import Literature.MathematicalPhysics.StatisticalMechanics.NJLChiralSymmetryBreaking
import Literature.MathematicalPhysics.StatisticalMechanics.ComplexSpinFluctuationVanishing
import HarnessLib

/-!
# Salmhofer–Seiler's Corollary 4.4 (2): mean-field exactness as `N → ∞` or `ν → ∞`, and the
# explicit lower bound (4.17) on the chiral order parameter (CMP 139 (1991), p. 419)

A short file of the Salmhofer–Seiler series; theorems only.  Corollary 4.4 (p. 419): "(2) Mean
field theory, which neglects all fluctuations, is an upper bound for the expectation value of
`⟨ψ̄ψ⟩`.  The lower bound is of precisely the same form, except that in it the effect of the
fluctuations has been included and bounded by `2S(ν)/N`.  Therefore, as `N → ∞` or `ν → ∞`, the
fluctuations die out, the lower bound `s₂` approaches the upper one `s₁` and the mean-field solution
indeed becomes exact in either of these limits.  An explicit lower bound for `X` for `ν ≥ ν₀`
(`ν₀` specified in the appendix), is `X ≥ (2N/√(2ν))(1 - 2c(ν₀)/(Nν^{1/4}))^{1/2}`. (4.17)"

The tree has Cor. 4.4 (1) (4.16) as `njl_chiralOrderParameter_bounds` /
`njl_chiralOrderParameter_pos` (in the normalisation `σ = ψ̄ψ/2N`:
`s₁ = 1/√(2ν) ≥ X/2N ≥ s₂ = (1/√(2ν))(1 - 2S(ν)/N)^{1/2}`) and Prop. 4.2 (3) with the explicit
rate `S(ν) ≤ 2/(ν-2) + 1/√(2ν)` (`fluctS_le_rate`).  This file records Cor. 4.4 (2):

* `tendsto_meanFieldFactor_colours`, `tendsto_meanFieldFactor_dim` — the ratio
  `s₂/s₁ = (1 - 2S(ν)/N)^{1/2}` tends to `1` as `N → ∞` (every `ν`) and as `ν → ∞` (every `N`):
  "the mean-field solution indeed becomes exact in either of these limits";
* `fluctS_le_seven_div_rpow` — `S(ν) ≤ 7 ν^{-1/4}` for all `ν ≥ 3` (from the tree's rate; the print
  leaves the constant `c(ν₀)` of (4.17) to Lemma A.7 of the appendix without a closed value — the
  tree's Prop. 4.2 (3) gives `c = 7`, `ν₀ = 3`);
* **`njl_chiralOrderParameter_ge_explicit`** — (4.17) with `c(ν₀) = 7`, `ν₀ = 3`:
  `X/2N = liminf_{m→0+} s(m) ≥ (1/√(2ν))(1 - 14/(N ν^{1/4}))^{1/2}` whenever `2S(ν)/N < 1` is
  guaranteed (`ν ≥ 4`, or `ν ≥ 3` and `N ≥ 2`), for the thermodynamic limit `s(m)` of the condensate
  along even tori (Cor. 3.9).

Faithfulness / scope: `β = 0` NJL system / strongly coupled QED, real mass, limits along even
tori as in `NJLChiralCondensateLowerBound`; (4.17) is reproduced with an explicit admissible constant
in place of the unspecified printed one (any `c(ν₀)` with `S(ν) ≤ c ν^{-1/4}` for `ν ≥ ν₀` serves in
the printed argument).  Nothing about `β > 0`, the continuum, a mass gap or the summit's `QCD`
conjunct.

## References

* M. Salmhofer, E. Seiler, *Proof of chiral symmetry breaking in strongly coupled lattice gauge
  theory*, Commun. Math. Phys. 139 (1991) 395–432: Cor. 4.4 (2), (4.16)–(4.17) p. 419;
  Prop. 4.2 (3) p. 417. [SalmhoferSeiler1991]
-/

noncomputable section

open MvPolynomial Finset Filter Topology
open Literature.Probability.LatticeModels (TorusSite Site)
open Literature.Probability.LatticeModels

namespace Literature.MathematicalPhysics.StatisticalMechanics

namespace ComplexSpin

variable {ν N : ℕ}

/-! ### The fluctuation factor `(1 - 2S(ν)/N)^{1/2} = s₂/s₁` tends to one -/

/-- **Cor. 4.4 (2), `N → ∞`**: for every dimension `ν`, the ratio `s₂/s₁ = (1 - 2S(ν)/N)^{1/2}` of the
lower (4.8) to the upper (4.6) mean-field bound on the condensate tends to `1` as the number of
colours `N → ∞` — "as `N → ∞` … the fluctuations die out, the lower bound `s₂` approaches the upper
one `s₁`". [cite: SalmhoferSeiler1991, Cor. 4.4 (2)] -/
theorem tendsto_meanFieldFactor_colours (ν : ℕ) :
    Tendsto (fun N : ℕ => Real.sqrt (1 - 2 * fluctS ν / N)) atTop (𝓝 1) := by
  have h1 : Tendsto (fun N : ℕ => 2 * fluctS ν / (N : ℝ)) atTop (𝓝 0) :=
    tendsto_const_nhds.div_atTop tendsto_natCast_atTop_atTop
  have h2 : Tendsto (fun N : ℕ => 1 - 2 * fluctS ν / (N : ℝ)) atTop (𝓝 (1 - 0)) :=
    tendsto_const_nhds.sub h1
  rw [sub_zero] at h2
  have h3 := (Real.continuous_sqrt.tendsto 1).comp h2
  rwa [Function.comp_def, Real.sqrt_one] at h3

/-- **Cor. 4.4 (2), `ν → ∞`**: for every number of colours `N`, the ratio
`s₂/s₁ = (1 - 2S(ν)/N)^{1/2}` tends to `1` as the dimension `ν → ∞`, because `S(ν) → 0`
(Prop. 4.2 (3)) — "… or `ν → ∞`, the fluctuations die out … the mean-field solution indeed becomes
exact in either of these limits". [cite: SalmhoferSeiler1991, Cor. 4.4 (2) and Prop. 4.2 (3)] -/
theorem tendsto_meanFieldFactor_dim (N : ℕ) :
    Tendsto (fun ν : ℕ => Real.sqrt (1 - 2 * fluctS ν / N)) atTop (𝓝 1) := by
  have h1 : Tendsto (fun ν : ℕ => 2 * fluctS ν / (N : ℝ)) atTop (𝓝 (2 * 0 / N)) :=
    (tendsto_fluctS.const_mul 2).div_const _
  rw [mul_zero, zero_div] at h1
  have h2 : Tendsto (fun ν : ℕ => 1 - 2 * fluctS ν / (N : ℝ)) atTop (𝓝 (1 - 0)) :=
    tendsto_const_nhds.sub h1
  rw [sub_zero] at h2
  have h3 := (Real.continuous_sqrt.tendsto 1).comp h2
  rwa [Function.comp_def, Real.sqrt_one] at h3

/-! ### The explicit constant in (4.17) -/

/-- `ν^{1/4} ≥ 1`, `ν^{1/4} ≤ ν` and `ν^{1/4} ≤ √(2ν)` for `ν ≥ 1`. [folklore] -/
private theorem rpow_quarter_bounds (hν : 1 ≤ ν) :
    1 ≤ (ν : ℝ) ^ (1 / 4 : ℝ) ∧ (ν : ℝ) ^ (1 / 4 : ℝ) ≤ ν ∧
      (ν : ℝ) ^ (1 / 4 : ℝ) ≤ Real.sqrt (2 * ν) := by
  have hν1 : (1 : ℝ) ≤ ν := by exact_mod_cast hν
  refine ⟨Real.one_le_rpow hν1 (by norm_num), ?_, ?_⟩
  · calc (ν : ℝ) ^ (1 / 4 : ℝ) ≤ (ν : ℝ) ^ (1 : ℝ) :=
          Real.rpow_le_rpow_of_exponent_le hν1 (by norm_num)
      _ = ν := Real.rpow_one _
  · calc (ν : ℝ) ^ (1 / 4 : ℝ) ≤ (ν : ℝ) ^ (1 / 2 : ℝ) :=
          Real.rpow_le_rpow_of_exponent_le hν1 (by norm_num)
      _ = Real.sqrt ν := (Real.sqrt_eq_rpow _).symm
      _ ≤ Real.sqrt (2 * ν) := Real.sqrt_le_sqrt (by linarith)

/-- **`S(ν) ≤ 7 ν^{-1/4}` for all `ν ≥ 3`** — an admissible explicit constant for (4.17), from the
tree's rate `S(ν) ≤ 2/(ν-2) + 1/√(2ν)` (Prop. 4.2 (3)): `2/(ν-2) ≤ 6/ν ≤ 6 ν^{-1/4}` and
`1/√(2ν) ≤ ν^{-1/4}`. [cite: SalmhoferSeiler1991, Prop. 4.2 (3) and Cor. 4.4 (2) (4.17)] -/
theorem fluctS_le_seven_div_rpow (hν : 3 ≤ ν) :
    fluctS ν ≤ 7 / (ν : ℝ) ^ (1 / 4 : ℝ) := by
  obtain ⟨ht1, htν, htsq⟩ := rpow_quarter_bounds (ν := ν) (by omega)
  set t := (ν : ℝ) ^ (1 / 4 : ℝ) with ht
  have ht0 : 0 < t := by linarith
  have hν3 : (3 : ℝ) ≤ ν := by exact_mod_cast hν
  have h1 : 2 / ((ν : ℝ) - 2) ≤ 6 / t := by
    calc 2 / ((ν : ℝ) - 2) ≤ 6 / ν := by
          rw [div_le_div_iff₀ (by linarith) (by linarith)]
          linarith
      _ ≤ 6 / t := div_le_div_of_nonneg_left (by norm_num) ht0 htν
  have h2 : 1 / Real.sqrt (2 * ν) ≤ 1 / t := div_le_div_of_nonneg_left (by norm_num) ht0 htsq
  calc fluctS ν ≤ 2 / ((ν : ℝ) - 2) + 1 / Real.sqrt (2 * ν) := fluctS_le_rate hν
    _ ≤ 6 / t + 1 / t := add_le_add h1 h2
    _ = 7 / t := by ring

/-- `2S(ν)/N ≤ 14/(N ν^{1/4})` (`ν ≥ 3`, `N ≥ 1`). [cite: SalmhoferSeiler1991, Cor. 4.4 (2) (4.17)] -/
theorem two_mul_fluctS_div_le_explicit (hν : 3 ≤ ν) (hN : 1 ≤ N) :
    2 * fluctS ν / N ≤ 14 / (N * (ν : ℝ) ^ (1 / 4 : ℝ)) := by
  obtain ⟨ht1, -, -⟩ := rpow_quarter_bounds (ν := ν) (by omega)
  have ht0 : 0 < (ν : ℝ) ^ (1 / 4 : ℝ) := by linarith
  have hN0 : (0 : ℝ) < N := by exact_mod_cast hN
  have h := fluctS_le_seven_div_rpow hν
  rw [div_le_div_iff₀ hN0 (by positivity)]
  have h2 : fluctS ν * (ν : ℝ) ^ (1 / 4 : ℝ) ≤ 7 := by
    rwa [le_div_iff₀ ht0] at h
  nlinarith

/-- **(4.17) with an explicit constant: Cor. 4.4 (2), the lower bound on the chiral order
parameter for `ν ≥ ν₀ = 3`.**  For the NJL system (`N` colours; strongly coupled QED is `N = 1`)
in dimension `ν ≥ 4`, or `ν ≥ 3` with `N ≥ 2`, the thermodynamic limit `s(m)` of the condensate
`⟨σ_x⟩_Λ(m)` along even tori satisfies
`X/2N = liminf_{m→0+} s(m) ≥ (1/√(2ν)) (1 - 14/(N ν^{1/4}))^{1/2}` — the printed
`X ≥ (2N/√(2ν))(1 - 2c(ν₀)/(Nν^{1/4}))^{1/2}` with `c(ν₀) = 7` (the print leaves `c(ν₀)` to the
appendix). [cite: SalmhoferSeiler1991, Cor. 4.4 (2) (4.17)] -/
theorem njl_chiralOrderParameter_ge_explicit (hν : 3 ≤ ν) (hN : 1 ≤ N) (h : 4 ≤ ν ∨ 2 ≤ N)
    {s : ℝ → ℝ}
    (hs : ∀ m : ℝ, 0 < m → ∃ (Ls : ℕ → ℕ) (_ : ∀ j, NeZero (Ls j)),
      (∀ j, Even (Ls j)) ∧ Tendsto Ls atTop atTop ∧
        Tendsto (fun j => expect (ν := ν) (L := Ls j) N m (njlBondCoeff N) (X 0)) atTop
          (𝓝 (s m))) :
    1 / Real.sqrt (2 * ν) * Real.sqrt (1 - 14 / (N * (ν : ℝ) ^ (1 / 4 : ℝ))) ≤
      liminf s (𝓝[>] 0) := by
  refine le_trans ?_ (njl_chiralOrderParameter_pos hν hN h hs).1
  exact mul_le_mul_of_nonneg_left
    (Real.sqrt_le_sqrt (by linarith [two_mul_fluctS_div_le_explicit (ν := ν) hν hN]))
    (by positivity)

end ComplexSpin

end Literature.MathematicalPhysics.StatisticalMechanics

★ ★ ★ ★

Work item —
Reproducing the whole listing above is not the task. Copy exactly only the lines from the one with "noncomputable section" to the one with "for every number", both kept.

Exercise solution —
noncomputable section

open MvPolynomial Finset Filter Topology
open Literature.Probability.LatticeModels (TorusSite Site)
open Literature.Probability.LatticeModels

namespace Literature.MathematicalPhysics.StatisticalMechanics

namespace ComplexSpin

variable {ν N : ℕ}

/-! ### The fluctuation factor `(1 - 2S(ν)/N)^{1/2} = s₂/s₁` tends to one -/

/-- **Cor. 4.4 (2), `N → ∞`**: for every dimension `ν`, the ratio `s₂/s₁ = (1 - 2S(ν)/N)^{1/2}` of the
lower (4.8) to the upper (4.6) mean-field bound on the condensate tends to `1` as the number of
colours `N → ∞` — "as `N → ∞` … the fluctuations die out, the lower bound `s₂` approaches the upper
one `s₁`". [cite: SalmhoferSeiler1991, Cor. 4.4 (2)] -/
theorem tendsto_meanFieldFactor_colours (ν : ℕ) :
    Tendsto (fun N : ℕ => Real.sqrt (1 - 2 * fluctS ν / N)) atTop (𝓝 1) := by
  have h1 : Tendsto (fun N : ℕ => 2 * fluctS ν / (N : ℝ)) atTop (𝓝 0) :=
    tendsto_const_nhds.div_atTop tendsto_natCast_atTop_atTop
  have h2 : Tendsto (fun N : ℕ => 1 - 2 * fluctS ν / (N : ℝ)) atTop (𝓝 (1 - 0)) :=
    tendsto_const_nhds.sub h1
  rw [sub_zero] at h2
  have h3 := (Real.continuous_sqrt.tendsto 1).comp h2
  rwa [Function.comp_def, Real.sqrt_one] at h3

/-- **Cor. 4.4 (2), `ν → ∞`**: for every number of colours `N`, the ratio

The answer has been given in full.